Exercise brief: Tally every line in the data that has the word "import" and report only the total.

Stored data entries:
>>>>>

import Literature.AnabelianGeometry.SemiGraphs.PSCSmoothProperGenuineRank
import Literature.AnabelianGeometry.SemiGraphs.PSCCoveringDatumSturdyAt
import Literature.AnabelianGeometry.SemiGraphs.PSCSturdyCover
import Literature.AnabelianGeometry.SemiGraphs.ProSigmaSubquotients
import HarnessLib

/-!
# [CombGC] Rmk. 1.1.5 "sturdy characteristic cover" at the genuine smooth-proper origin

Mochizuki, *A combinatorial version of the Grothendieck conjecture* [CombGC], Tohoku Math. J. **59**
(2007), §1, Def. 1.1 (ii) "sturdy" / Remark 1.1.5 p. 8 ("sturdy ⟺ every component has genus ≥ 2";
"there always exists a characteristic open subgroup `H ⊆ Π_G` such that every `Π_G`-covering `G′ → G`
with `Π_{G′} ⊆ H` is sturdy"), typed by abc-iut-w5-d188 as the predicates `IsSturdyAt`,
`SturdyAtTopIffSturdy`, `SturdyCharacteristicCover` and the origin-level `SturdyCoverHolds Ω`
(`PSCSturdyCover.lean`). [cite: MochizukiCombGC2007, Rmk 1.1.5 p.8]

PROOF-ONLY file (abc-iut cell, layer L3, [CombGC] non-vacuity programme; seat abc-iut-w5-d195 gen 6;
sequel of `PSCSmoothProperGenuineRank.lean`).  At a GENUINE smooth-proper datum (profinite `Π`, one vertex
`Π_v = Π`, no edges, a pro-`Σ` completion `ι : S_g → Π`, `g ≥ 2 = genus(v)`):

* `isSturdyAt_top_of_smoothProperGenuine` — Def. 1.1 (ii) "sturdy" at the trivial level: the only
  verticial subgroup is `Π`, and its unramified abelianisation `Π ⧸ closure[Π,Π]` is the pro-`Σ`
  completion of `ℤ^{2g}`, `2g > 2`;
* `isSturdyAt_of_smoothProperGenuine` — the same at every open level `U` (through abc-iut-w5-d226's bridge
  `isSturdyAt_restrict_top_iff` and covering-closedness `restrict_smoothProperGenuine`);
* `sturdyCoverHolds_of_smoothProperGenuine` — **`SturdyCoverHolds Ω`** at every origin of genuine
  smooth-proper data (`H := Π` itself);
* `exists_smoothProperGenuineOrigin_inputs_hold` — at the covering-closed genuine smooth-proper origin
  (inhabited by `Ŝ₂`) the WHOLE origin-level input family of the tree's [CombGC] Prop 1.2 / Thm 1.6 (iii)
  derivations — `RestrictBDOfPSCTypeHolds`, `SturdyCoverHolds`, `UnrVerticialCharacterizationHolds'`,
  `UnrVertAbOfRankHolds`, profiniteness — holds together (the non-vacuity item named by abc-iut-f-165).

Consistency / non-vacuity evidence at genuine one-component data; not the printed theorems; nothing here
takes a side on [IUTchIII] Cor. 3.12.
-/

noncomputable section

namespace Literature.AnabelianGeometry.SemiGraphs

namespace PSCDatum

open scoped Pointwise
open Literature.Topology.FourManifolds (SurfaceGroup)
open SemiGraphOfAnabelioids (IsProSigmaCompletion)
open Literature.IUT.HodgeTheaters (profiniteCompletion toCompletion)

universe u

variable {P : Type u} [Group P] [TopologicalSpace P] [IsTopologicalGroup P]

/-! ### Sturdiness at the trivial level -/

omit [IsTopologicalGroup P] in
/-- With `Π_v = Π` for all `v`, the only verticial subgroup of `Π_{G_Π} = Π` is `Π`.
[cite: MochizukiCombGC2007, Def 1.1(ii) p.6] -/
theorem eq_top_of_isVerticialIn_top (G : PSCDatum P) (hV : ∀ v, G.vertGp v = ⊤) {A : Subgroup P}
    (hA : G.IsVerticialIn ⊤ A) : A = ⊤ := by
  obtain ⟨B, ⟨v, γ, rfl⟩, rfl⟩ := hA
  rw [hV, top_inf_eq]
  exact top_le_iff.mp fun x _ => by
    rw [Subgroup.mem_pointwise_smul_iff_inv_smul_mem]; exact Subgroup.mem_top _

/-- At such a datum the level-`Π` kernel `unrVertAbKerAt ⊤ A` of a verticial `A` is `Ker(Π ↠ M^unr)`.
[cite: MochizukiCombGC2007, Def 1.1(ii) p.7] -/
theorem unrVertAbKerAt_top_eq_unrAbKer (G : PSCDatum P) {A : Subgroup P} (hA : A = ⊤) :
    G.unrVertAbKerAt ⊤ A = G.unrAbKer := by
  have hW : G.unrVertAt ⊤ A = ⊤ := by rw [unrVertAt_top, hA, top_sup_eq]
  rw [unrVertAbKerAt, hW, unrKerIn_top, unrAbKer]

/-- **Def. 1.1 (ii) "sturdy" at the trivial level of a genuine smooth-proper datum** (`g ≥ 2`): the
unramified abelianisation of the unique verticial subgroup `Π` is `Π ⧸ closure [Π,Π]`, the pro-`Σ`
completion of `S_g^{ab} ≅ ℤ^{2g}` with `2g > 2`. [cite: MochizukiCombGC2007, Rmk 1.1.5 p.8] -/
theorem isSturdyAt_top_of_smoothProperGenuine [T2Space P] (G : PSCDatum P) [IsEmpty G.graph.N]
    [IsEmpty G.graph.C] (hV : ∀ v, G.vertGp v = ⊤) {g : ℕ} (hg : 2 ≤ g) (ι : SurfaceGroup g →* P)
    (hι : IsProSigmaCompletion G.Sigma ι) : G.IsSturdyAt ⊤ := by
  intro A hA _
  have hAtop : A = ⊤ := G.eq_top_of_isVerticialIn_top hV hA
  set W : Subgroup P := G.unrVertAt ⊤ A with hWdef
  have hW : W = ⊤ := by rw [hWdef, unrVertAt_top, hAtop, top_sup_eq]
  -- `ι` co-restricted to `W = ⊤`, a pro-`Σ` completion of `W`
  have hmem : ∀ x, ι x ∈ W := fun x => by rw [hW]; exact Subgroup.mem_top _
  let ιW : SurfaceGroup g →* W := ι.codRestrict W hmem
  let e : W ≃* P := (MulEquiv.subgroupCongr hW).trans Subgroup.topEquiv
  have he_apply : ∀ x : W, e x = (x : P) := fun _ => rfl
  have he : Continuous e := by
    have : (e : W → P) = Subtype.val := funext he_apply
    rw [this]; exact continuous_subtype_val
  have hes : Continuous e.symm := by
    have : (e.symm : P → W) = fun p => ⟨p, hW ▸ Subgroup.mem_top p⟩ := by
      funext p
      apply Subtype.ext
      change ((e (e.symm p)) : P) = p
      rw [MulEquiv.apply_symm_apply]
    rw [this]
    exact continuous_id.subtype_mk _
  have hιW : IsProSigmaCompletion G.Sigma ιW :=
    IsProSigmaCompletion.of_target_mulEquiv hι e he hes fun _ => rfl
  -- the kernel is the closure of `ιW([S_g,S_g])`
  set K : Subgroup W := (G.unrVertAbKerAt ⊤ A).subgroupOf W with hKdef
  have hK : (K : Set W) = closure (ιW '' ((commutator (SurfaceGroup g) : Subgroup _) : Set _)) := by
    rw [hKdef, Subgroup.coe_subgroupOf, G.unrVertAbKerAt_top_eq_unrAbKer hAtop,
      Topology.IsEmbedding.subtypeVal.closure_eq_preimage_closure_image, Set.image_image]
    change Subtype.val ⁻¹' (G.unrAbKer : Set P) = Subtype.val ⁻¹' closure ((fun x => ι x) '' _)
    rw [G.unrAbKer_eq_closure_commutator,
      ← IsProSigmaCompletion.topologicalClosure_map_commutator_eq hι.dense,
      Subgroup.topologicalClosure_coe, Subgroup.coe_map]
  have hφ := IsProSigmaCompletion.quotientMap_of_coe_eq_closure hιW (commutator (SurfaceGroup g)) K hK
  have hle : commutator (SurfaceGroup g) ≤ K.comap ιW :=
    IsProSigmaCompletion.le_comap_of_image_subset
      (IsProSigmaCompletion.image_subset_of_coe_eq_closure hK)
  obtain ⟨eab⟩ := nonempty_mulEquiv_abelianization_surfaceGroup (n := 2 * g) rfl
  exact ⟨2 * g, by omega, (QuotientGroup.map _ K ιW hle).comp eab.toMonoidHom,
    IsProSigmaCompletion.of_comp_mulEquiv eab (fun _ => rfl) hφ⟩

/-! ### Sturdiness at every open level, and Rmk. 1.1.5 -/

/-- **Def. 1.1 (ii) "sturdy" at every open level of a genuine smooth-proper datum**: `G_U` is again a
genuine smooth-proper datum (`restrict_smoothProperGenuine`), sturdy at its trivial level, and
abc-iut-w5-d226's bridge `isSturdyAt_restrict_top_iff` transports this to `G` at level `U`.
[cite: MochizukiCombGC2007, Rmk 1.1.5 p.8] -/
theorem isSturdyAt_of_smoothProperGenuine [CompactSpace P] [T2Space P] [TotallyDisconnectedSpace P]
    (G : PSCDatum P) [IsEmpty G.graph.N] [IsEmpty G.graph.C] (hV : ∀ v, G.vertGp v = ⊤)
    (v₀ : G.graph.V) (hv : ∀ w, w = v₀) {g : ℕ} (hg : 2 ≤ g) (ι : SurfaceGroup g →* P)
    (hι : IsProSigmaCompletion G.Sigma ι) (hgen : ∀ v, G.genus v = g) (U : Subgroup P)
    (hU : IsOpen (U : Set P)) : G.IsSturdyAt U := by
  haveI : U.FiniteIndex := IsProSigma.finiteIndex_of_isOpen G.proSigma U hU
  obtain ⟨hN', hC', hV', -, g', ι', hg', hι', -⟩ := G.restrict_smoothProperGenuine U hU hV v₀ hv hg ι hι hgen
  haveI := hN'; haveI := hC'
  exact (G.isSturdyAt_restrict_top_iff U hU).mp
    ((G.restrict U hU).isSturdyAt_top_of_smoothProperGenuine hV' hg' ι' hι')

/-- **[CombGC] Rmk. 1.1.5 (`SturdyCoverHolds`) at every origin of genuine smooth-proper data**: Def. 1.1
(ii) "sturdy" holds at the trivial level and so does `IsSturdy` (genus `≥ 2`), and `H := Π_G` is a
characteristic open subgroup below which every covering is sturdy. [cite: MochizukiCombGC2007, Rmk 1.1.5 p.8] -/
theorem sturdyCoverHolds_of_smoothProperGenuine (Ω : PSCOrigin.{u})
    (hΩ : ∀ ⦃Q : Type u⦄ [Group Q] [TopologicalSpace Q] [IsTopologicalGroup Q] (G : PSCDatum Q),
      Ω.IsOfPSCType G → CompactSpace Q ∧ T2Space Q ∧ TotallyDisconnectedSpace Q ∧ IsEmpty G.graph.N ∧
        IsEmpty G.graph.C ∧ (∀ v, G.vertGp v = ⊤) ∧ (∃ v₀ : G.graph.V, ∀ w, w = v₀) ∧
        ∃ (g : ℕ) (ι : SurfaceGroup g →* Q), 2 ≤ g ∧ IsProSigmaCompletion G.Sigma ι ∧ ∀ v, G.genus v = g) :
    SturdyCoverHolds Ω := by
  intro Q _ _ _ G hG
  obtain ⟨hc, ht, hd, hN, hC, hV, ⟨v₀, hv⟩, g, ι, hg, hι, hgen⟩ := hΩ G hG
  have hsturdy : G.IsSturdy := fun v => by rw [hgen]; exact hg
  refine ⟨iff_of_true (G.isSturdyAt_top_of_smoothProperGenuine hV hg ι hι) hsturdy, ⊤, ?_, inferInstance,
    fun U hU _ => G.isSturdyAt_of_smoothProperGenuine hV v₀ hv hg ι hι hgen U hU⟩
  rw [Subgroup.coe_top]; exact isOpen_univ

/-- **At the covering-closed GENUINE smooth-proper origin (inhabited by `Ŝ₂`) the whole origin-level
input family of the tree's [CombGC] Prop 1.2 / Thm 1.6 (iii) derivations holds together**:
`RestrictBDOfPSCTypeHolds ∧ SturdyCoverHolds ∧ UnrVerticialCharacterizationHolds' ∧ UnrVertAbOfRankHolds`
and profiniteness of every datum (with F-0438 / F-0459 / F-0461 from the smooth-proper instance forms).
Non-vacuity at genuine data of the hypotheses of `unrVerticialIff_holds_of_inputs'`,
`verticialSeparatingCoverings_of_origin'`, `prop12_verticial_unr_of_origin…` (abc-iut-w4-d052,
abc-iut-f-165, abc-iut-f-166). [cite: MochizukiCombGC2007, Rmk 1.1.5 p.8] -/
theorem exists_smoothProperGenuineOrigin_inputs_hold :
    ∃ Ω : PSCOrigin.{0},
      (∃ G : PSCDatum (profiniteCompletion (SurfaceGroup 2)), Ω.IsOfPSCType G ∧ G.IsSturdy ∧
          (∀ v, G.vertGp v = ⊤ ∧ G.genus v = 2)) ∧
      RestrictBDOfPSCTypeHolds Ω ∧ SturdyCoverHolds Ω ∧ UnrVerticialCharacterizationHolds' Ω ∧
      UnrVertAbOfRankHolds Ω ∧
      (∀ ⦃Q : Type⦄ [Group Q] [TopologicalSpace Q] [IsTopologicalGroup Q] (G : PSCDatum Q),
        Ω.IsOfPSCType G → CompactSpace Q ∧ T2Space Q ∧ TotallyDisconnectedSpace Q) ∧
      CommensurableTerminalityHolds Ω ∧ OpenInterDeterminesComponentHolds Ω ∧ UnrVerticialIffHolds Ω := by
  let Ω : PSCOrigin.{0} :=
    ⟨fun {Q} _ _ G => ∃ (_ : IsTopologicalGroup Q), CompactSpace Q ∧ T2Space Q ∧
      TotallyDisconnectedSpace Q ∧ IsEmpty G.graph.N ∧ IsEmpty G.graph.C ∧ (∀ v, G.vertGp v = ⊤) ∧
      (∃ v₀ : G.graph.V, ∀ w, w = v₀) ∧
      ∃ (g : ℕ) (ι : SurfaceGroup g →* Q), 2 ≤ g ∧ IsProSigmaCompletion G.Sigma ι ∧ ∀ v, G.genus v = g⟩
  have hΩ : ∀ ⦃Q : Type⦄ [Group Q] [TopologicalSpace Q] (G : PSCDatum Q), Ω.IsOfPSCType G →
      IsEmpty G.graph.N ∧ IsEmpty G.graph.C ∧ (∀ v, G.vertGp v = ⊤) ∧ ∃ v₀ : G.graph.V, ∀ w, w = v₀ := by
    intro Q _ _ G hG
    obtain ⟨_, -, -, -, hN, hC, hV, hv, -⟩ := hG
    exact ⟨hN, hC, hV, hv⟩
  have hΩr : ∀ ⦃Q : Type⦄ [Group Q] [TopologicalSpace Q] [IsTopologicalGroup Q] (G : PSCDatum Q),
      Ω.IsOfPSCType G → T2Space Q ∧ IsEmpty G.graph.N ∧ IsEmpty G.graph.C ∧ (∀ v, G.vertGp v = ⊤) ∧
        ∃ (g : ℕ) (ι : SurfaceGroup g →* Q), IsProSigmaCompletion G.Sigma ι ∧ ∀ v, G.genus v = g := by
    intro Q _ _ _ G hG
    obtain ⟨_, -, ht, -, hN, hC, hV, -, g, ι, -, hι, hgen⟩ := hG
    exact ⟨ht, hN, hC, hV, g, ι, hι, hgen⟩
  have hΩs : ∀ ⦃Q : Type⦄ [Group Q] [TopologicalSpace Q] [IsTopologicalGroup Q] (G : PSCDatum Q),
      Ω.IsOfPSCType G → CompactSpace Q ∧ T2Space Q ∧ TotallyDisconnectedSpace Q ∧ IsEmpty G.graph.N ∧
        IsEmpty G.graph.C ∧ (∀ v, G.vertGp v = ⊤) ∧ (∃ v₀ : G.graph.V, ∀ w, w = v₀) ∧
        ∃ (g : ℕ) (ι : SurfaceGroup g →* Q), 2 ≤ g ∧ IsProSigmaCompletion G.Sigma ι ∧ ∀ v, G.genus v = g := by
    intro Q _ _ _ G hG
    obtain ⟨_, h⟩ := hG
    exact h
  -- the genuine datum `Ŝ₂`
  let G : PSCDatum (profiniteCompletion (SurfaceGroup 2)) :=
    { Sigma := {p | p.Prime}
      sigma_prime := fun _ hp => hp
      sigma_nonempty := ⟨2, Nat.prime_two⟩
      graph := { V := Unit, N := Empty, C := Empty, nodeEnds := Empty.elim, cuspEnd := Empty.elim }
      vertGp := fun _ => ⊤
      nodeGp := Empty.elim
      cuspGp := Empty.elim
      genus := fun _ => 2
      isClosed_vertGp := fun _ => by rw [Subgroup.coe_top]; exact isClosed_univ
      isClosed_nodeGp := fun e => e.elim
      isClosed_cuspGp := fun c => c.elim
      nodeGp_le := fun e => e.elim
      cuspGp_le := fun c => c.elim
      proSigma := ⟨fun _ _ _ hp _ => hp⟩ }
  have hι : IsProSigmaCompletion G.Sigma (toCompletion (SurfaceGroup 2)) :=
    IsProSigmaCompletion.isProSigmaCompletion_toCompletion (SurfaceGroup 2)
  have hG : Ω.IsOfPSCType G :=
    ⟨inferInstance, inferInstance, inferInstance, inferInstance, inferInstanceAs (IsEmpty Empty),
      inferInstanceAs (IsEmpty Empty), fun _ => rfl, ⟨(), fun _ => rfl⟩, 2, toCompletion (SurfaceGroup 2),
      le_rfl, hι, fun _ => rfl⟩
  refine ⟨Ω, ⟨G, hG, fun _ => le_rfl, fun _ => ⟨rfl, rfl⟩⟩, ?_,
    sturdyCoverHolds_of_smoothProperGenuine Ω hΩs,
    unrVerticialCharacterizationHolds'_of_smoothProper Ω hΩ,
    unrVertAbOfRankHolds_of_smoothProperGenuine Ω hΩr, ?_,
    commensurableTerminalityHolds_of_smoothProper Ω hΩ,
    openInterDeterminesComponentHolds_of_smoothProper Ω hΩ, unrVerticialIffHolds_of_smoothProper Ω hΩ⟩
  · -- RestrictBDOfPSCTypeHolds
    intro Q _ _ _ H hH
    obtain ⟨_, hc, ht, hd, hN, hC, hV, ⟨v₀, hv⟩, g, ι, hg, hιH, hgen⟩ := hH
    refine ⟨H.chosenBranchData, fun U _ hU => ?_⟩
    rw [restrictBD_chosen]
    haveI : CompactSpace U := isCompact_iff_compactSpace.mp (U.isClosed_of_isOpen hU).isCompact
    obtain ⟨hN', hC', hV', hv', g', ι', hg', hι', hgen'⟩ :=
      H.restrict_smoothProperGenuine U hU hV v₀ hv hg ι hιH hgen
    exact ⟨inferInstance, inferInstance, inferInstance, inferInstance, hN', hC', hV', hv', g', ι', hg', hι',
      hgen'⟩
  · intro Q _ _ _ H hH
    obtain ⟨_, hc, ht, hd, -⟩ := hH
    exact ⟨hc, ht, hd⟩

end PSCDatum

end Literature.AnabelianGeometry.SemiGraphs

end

<<<<<

Response: 5